FusionGhost Module1 has an input dimension of (16, 16, 256) and produces an output of (8, 8, 128). It involves 147,456 parameters, calculated from 3 × 3 × 256 × 64, and its computational operations amount to 9,437,184, determined by 3 × 3 × 256 × 8 × 8 × 64.
FusionGhost Module2 takes an input of (8, 8, 128) and yields an output dimension of (4, 4, 64). This module requires 36,864 parameters, computed as 3 × 3 × 128 × 32, and its total computational operations are 589,824, derived from 3 × 3 × 128 × 4 × 4 × 32.
The Classification Layer includes a Flatten operation and a fully connected layer. The input size is (4, 4, 64), and it is flattened into 4 × 4 × 64 neurons, which are then fully connected to 2 neurons.

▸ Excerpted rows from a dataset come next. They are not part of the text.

import Summits.BirchSwinnertonDyer.BirchSwinnertonDyer.Theorems.ThetaPartnerAtTwoSignedKatoUpToAtTwoPlusHondaLogPairingEnum
import Summits.BirchSwinnertonDyer.BirchSwinnertonDyer.Theorems.ThetaPartnerAtTwoSignedKatoUpToAtTwoLocalTwoPlusPointsExact
import HarnessLib

/-!
# Route `ThetaPartnerAtTwo` (TP2), crux K3 `SignedKatoDivisibilityUpToAtTwo` (stmt-BirchSwinnertonDyer-20308 / K3P′ 25631), line
# `colemanrat` v13, assembly brick B4b — the BASE CASES `n = 0, 1` of the log side (R3): `Λ(d_0) = −2` and `Λ(d_1) + Λ(g₀•d_1) = 8`
# for the displayed plus Honda system at `2`

Width seat `bsd-wall-tp2-p2x-w4` g0 (cell `bsd-wall`), brick B4b of the lead's memo `Cruxes/SignedKatoDivisibilityUpToAtTwo/G7-ASSEMBLY-v1.md`
(asked 11:24:39Z). HONEST FRAMING: theorems only (no definition, no named fact, no instance, no `sorry`); closes no item; K3 / K3P′ are NOT
settled and BSD is NOT proved by any of this.

## What

The character-value socket CORE_χ^prim asks the (ERL_χ) identity for `χ` PRIMITIVE or `n ≤ 1`. For primitive even `χ` the log half is
`LocalVar.sum_pow_mul_ptLogΩ_pow_smul_plusHondaPoint_eq` (`Σ_{j<2ⁿ} χ(5)ʲ Λ(toLoc⁻¹(g₀ʲ•d_n)) = 3τ(χ)`). The imprimitive cases with `n ≤ 1`
are the TRIVIAL characters modulo `4` (`n = 0`) and modulo `8` (`n = 1`) (the only other even `2`-power-order character modulo `8` is
primitive). For them the log side of `χ(P_{n,d_n}(z))` is `Σ_{j<2ⁿ} Λ(toLoc⁻¹(g₀ʲ • d_n))`, computed here for the DISPLAYED system
`d_n = 3•(c_{n+2} + σ_{n+2}•c_{n+2}) − 2•c_1`, `Λ(c_m) = ℓ_m` of `PlusLayer.plusHondaSystemTwo_padic_withLog`:

* §1 `ptLogΩ_smul_plusHondaPoint_eq`: `Λ(toLoc⁻¹(ρ • d_n)) = ρ • (3(ℓ_{n+2} + σ_{n+2}•ℓ_{n+2}) − 2ℓ_1)` for every `ρ ∈ Γ_{ℚ₂}` (the lead's
  `HondaLog.ptLogΩ_act_plusPoint` on the crux's currency, any `n`).
* §2 `ell_two_three` (`ℓ_3 = ζ_8`), `plusLog_zero_eq` (`3(ℓ_2 + σℓ_2) − 2ℓ_1 = −2`), `plusLog_one_add_smul_eq`
  (`X + g₀•X = 8` for `X = 3(ℓ_3 + σℓ_3) − 2ℓ_1`, `σζ_8 = ζ_8⁻¹`, `g₀ζ_8 = ζ_8⁵`; uses `ζ_8⁴ = −1`).
* §3 **`ptLogΩ_plusHondaPoint_zero`** (`Λ(toLoc⁻¹(d_0)) = −2`), **`ptLogΩ_plusHondaPoint_one_add_smul`** (`Λ(toLoc⁻¹(d_1)) + Λ(toLoc⁻¹(g₀•d_1)) = 8`),
  and the two in the pairing-sum enumeration of (ERL_χ): **`sum_pow_mul_ptLogΩ_pow_smul_plusHondaPoint_eq_level_zero`** (`= −2`, any `χ` mod `4`)
  and **`sum_pow_mul_ptLogΩ_pow_smul_plusHondaPoint_eq_one_level_one`** (`= 8`, trivial `χ` mod `8`, `g₀ζ_8 = ζ_8⁵`).

References: [Kobayashi2003] §8.4 (Lemma 8.9), Prop. 8.26 (p. 25); [KuriharaOtsuki2006] §1.3 (the points at `p = 2`).
-/

set_option autoImplicit false
-- the Theorems namespace of this sub repeats the summit name by design (D-0017 nested layout)
set_option linter.dupNamespace false

noncomputable section

open scoped Classical IntermediateField Topology NNReal NumberField

namespace Summit.BirchSwinnertonDyer.BirchSwinnertonDyer.Theorems.SignedKatoOffTwo.LocalVar

open Field WeierstrassCurve NumberField IsDedekindDomain Literature.NumberTheory.EllipticCurves
  Literature.NumberTheory.GaloisRepresentations
  Literature.NumberTheory.EllipticCurves.ZpExtension Literature.NumberTheory.EllipticCurves.Kobayashi2003
  Literature.NumberTheory.EllipticCurves.FormalGroupChart Literature.NumberTheory.EllipticCurves.Rank1Residual
  Summit.BirchSwinnertonDyer.Rank1Residual.Additive Summit.BirchSwinnertonDyer.Rank1Residual.Additive.PadicCyclotomicTower
  Summit.BirchSwinnertonDyer.Rank1Residual.Additive.BallEval
  Summit.BirchSwinnertonDyer.BirchSwinnertonDyer.Theorems.SignedKatoOffTwo.LocalTwo
  Summit.BirchSwinnertonDyer.BirchSwinnertonDyer.Theorems.SignedKatoOffTwo.HondaLog
  Summit.BirchSwinnertonDyer.BirchSwinnertonDyer.Theorems.SignedEC.PlusLayer

/-! ## §1 The logarithm of a Galois conjugate of the displayed plus Honda point -/

section Log

variable (W : WeierstrassCurve ℚ) [W.IsElliptic] [W.IsGloballyMinimal]
  {c : ℕ → localPoints W ℚ_[2]} {σ : ℕ → Field.absoluteGaloisGroup ℚ_[2]} {d : ℕ → localPoints W ℚ_[2]}

/-- **`Λ(toLoc⁻¹(ρ • d_n)) = ρ • (3(ℓ_{n+2} + σ_{n+2}•ℓ_{n+2}) − 2ℓ_1)`** for the displayed system (`Λ(c_m) = ℓ_m`, `c_m ∈ L(m) ∩ E₁`,
`d_n = 3•(c_{n+2} + σ_{n+2}•c_{n+2}) − 2•c_1`) and every `ρ ∈ Γ_{ℚ₂}` — the lead's `HondaLog.ptLogΩ_act_plusPoint` for the action
`act ρ := toLoc⁻¹ ∘ (ρ • ·) ∘ toLoc`. [cite: Kobayashi2003, §8.4 (Lemma 8.9), Prop. 8.26 (p. 25)] -/
theorem ptLogΩ_smul_plusHondaPoint_eq
    (hcΩ : haveI := isIntegral_genFib_baseChange 2 ((integralModelInt W).map (Int.castRingHom ℤ_[2]))
        ∀ m, (toLoc ((genFibΩ_eq_baseChange ((integralModelInt W).map (Int.castRingHom ℤ_[2]))).trans
              (baseChange_twoAdicModel W))).symm (c m) ∈
            subfieldPoints (genFibΩ 2 ((integralModelInt W).map (Int.castRingHom ℤ_[2]))) (layer 2 m).toSubfield
              coeffs_mem_layer ∧
          (toLoc ((genFibΩ_eq_baseChange ((integralModelInt W).map (Int.castRingHom ℤ_[2]))).trans
              (baseChange_twoAdicModel W))).symm (c m) ∈
            kernel (Valued.v (R := PadicAlgCl 2)) (genFibΩ 2 ((integralModelInt W).map (Int.castRingHom ℤ_[2]))) ∧
          ptLogΩ 2 ((integralModelInt W).map (Int.castRingHom ℤ_[2]))
            ((toLoc ((genFibΩ_eq_baseChange ((integralModelInt W).map (Int.castRingHom ℤ_[2]))).trans
              (baseChange_twoAdicModel W))).symm (c m)) = ell 2 m)
    (hd : ∀ n, d n = 3 • (c (n + 2) + σ (n + 2) • c (n + 2)) - 2 • c 1)
    (n : ℕ) (ρ : Field.absoluteGaloisGroup ℚ_[2]) :
    haveI := isIntegral_genFib_baseChange 2 ((integralModelInt W).map (Int.castRingHom ℤ_[2]))
    ptLogΩ 2 ((integralModelInt W).map (Int.castRingHom ℤ_[2]))
        ((toLoc ((genFibΩ_eq_baseChange ((integralModelInt W).map (Int.castRingHom ℤ_[2]))).trans
          (baseChange_twoAdicModel W))).symm (ρ • d n)) =
      ρ • (3 * (ell 2 (n + 2) + σ (n + 2) • ell 2 (n + 2)) - 2 * ell 2 1) := by
  set M : WeierstrassCurve ℤ_[2] := (integralModelInt W).map (Int.castRingHom ℤ_[2]) with hM
  haveI := isElliptic_coe_twoAdicModel W
  haveI hintΩ := isIntegral_genFib_baseChange 2 M
  set hV := (genFibΩ_eq_baseChange M).trans (baseChange_twoAdicModel W) with hVdef
  set act : Field.absoluteGaloisGroup ℚ_[2] → (genFibΩ 2 M).toAffine.Point → (genFibΩ 2 M).toAffine.Point :=
    fun τ P ↦ (toLoc hV).symm (τ • toLoc hV P) with hact
  obtain ⟨hcL, hck, hcℓ⟩ := hcΩ (n + 2)
  obtain ⟨hc₁L, hc₁k, hc₁ℓ⟩ := hcΩ 1
  have hpt : (toLoc hV).symm (ρ • d n) =
      act ρ ((3 : ℕ) • ((toLoc hV).symm (c (n + 2)) + act (σ (n + 2)) ((toLoc hV).symm (c (n + 2)))) -
        (2 : ℕ) • (toLoc hV).symm (c 1)) := by
    rw [hd n, hact]
    simp only [map_sub, map_nsmul, map_add, AddEquiv.apply_symm_apply]
  rw [hpt]
  exact ptLogΩ_act_plusPoint act (act_zero hV) (act_some hV) (σ (n + 2)) ρ (by omega : 1 ≤ n + 2)
    hcL hck hcℓ hc₁L hc₁k hc₁ℓ

end Log

/-! ## §2 The values at the bottom of the tower: `ℓ_1 = −2`, `ℓ_2 + σℓ_2 = −2`, `ℓ_3 = ζ_8` -/

/-- `ℓ_3 = (ζ_8 − 1) − (ζ_2 − 1)/2 + 0 = ζ_8` at `p = 2`. [cite: Kobayashi2003, §8.4] -/
theorem ell_two_three : ell 2 3 = zeta 2 3 := by
  rw [ell, Finset.sum_range_succ, Finset.sum_range_succ, Finset.sum_range_one]
  have h1 : zeta 2 1 = -1 := by
    have h := isPrimitiveRoot_zeta 2 1
    rw [pow_one] at h
    exact h.eq_neg_one_of_two_right
  norm_num [h1]

/-- **`n = 0`: `3(ℓ_2 + σℓ_2) − 2ℓ_1 = −2`** for an inverter `σ` of `ζ_4` (`ℓ_2 + σℓ_2 = −2`, `ℓ_1 = −2`). [cite: KuriharaOtsuki2006, §1.3] -/
theorem plusLog_zero_eq {σ : Field.absoluteGaloisGroup ℚ_[2]} (hσ : σ • zeta 2 2 = (zeta 2 2)⁻¹) :
    3 * (ell 2 2 + σ • ell 2 2) - 2 * ell 2 1 = -2 := by
  rw [ell_two_two_add_smul hσ, ell_two_one]; norm_num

The Classification Layer has a total of 2050 parameters, calculated as 4 × 4 × 64 × 2 + 2, and the computational load is 4094, derived from 2 × (4 × 4 × 64 × 4 × 4 × 64 − 1).
As shown in
Table 2, which outlines the parameters and computational efforts for each layer, it is found that PANet possesses a total of 3,465,158 (3.46 M) parameters and requires computational efforts amounting to 1,081,742,242 (1081.7 M). Compared to contemporary networks of similar capabilities, PANet demonstrates an advantage in terms of both parameter efficiency and computational load. This reflects the optimization considerations we incorporated during the design phase of PANet, aimed at enhancing network efficiency and practicality.
Through the innovative integration of the PA module and the FusionGhost module, PANet not only achieves high accuracy in heart sound signal classification but also maintains a compact and efficient network architecture. These modules employ a refined attention mechanism and an effective feature fusion strategy, significantly reducing unnecessary computational overhead without compromising performance.
Moreover, the design of PANet takes into account the adaptability to diverse computational settings, including resource-constrained devices, ensuring its practical applicability across a wide range of scenarios [
38]. We believe that these attributes position PANet as a valuable tool in the field of heart sound signal processing, particularly for medical and healthcare applications requiring efficient and accurate heart sound classification.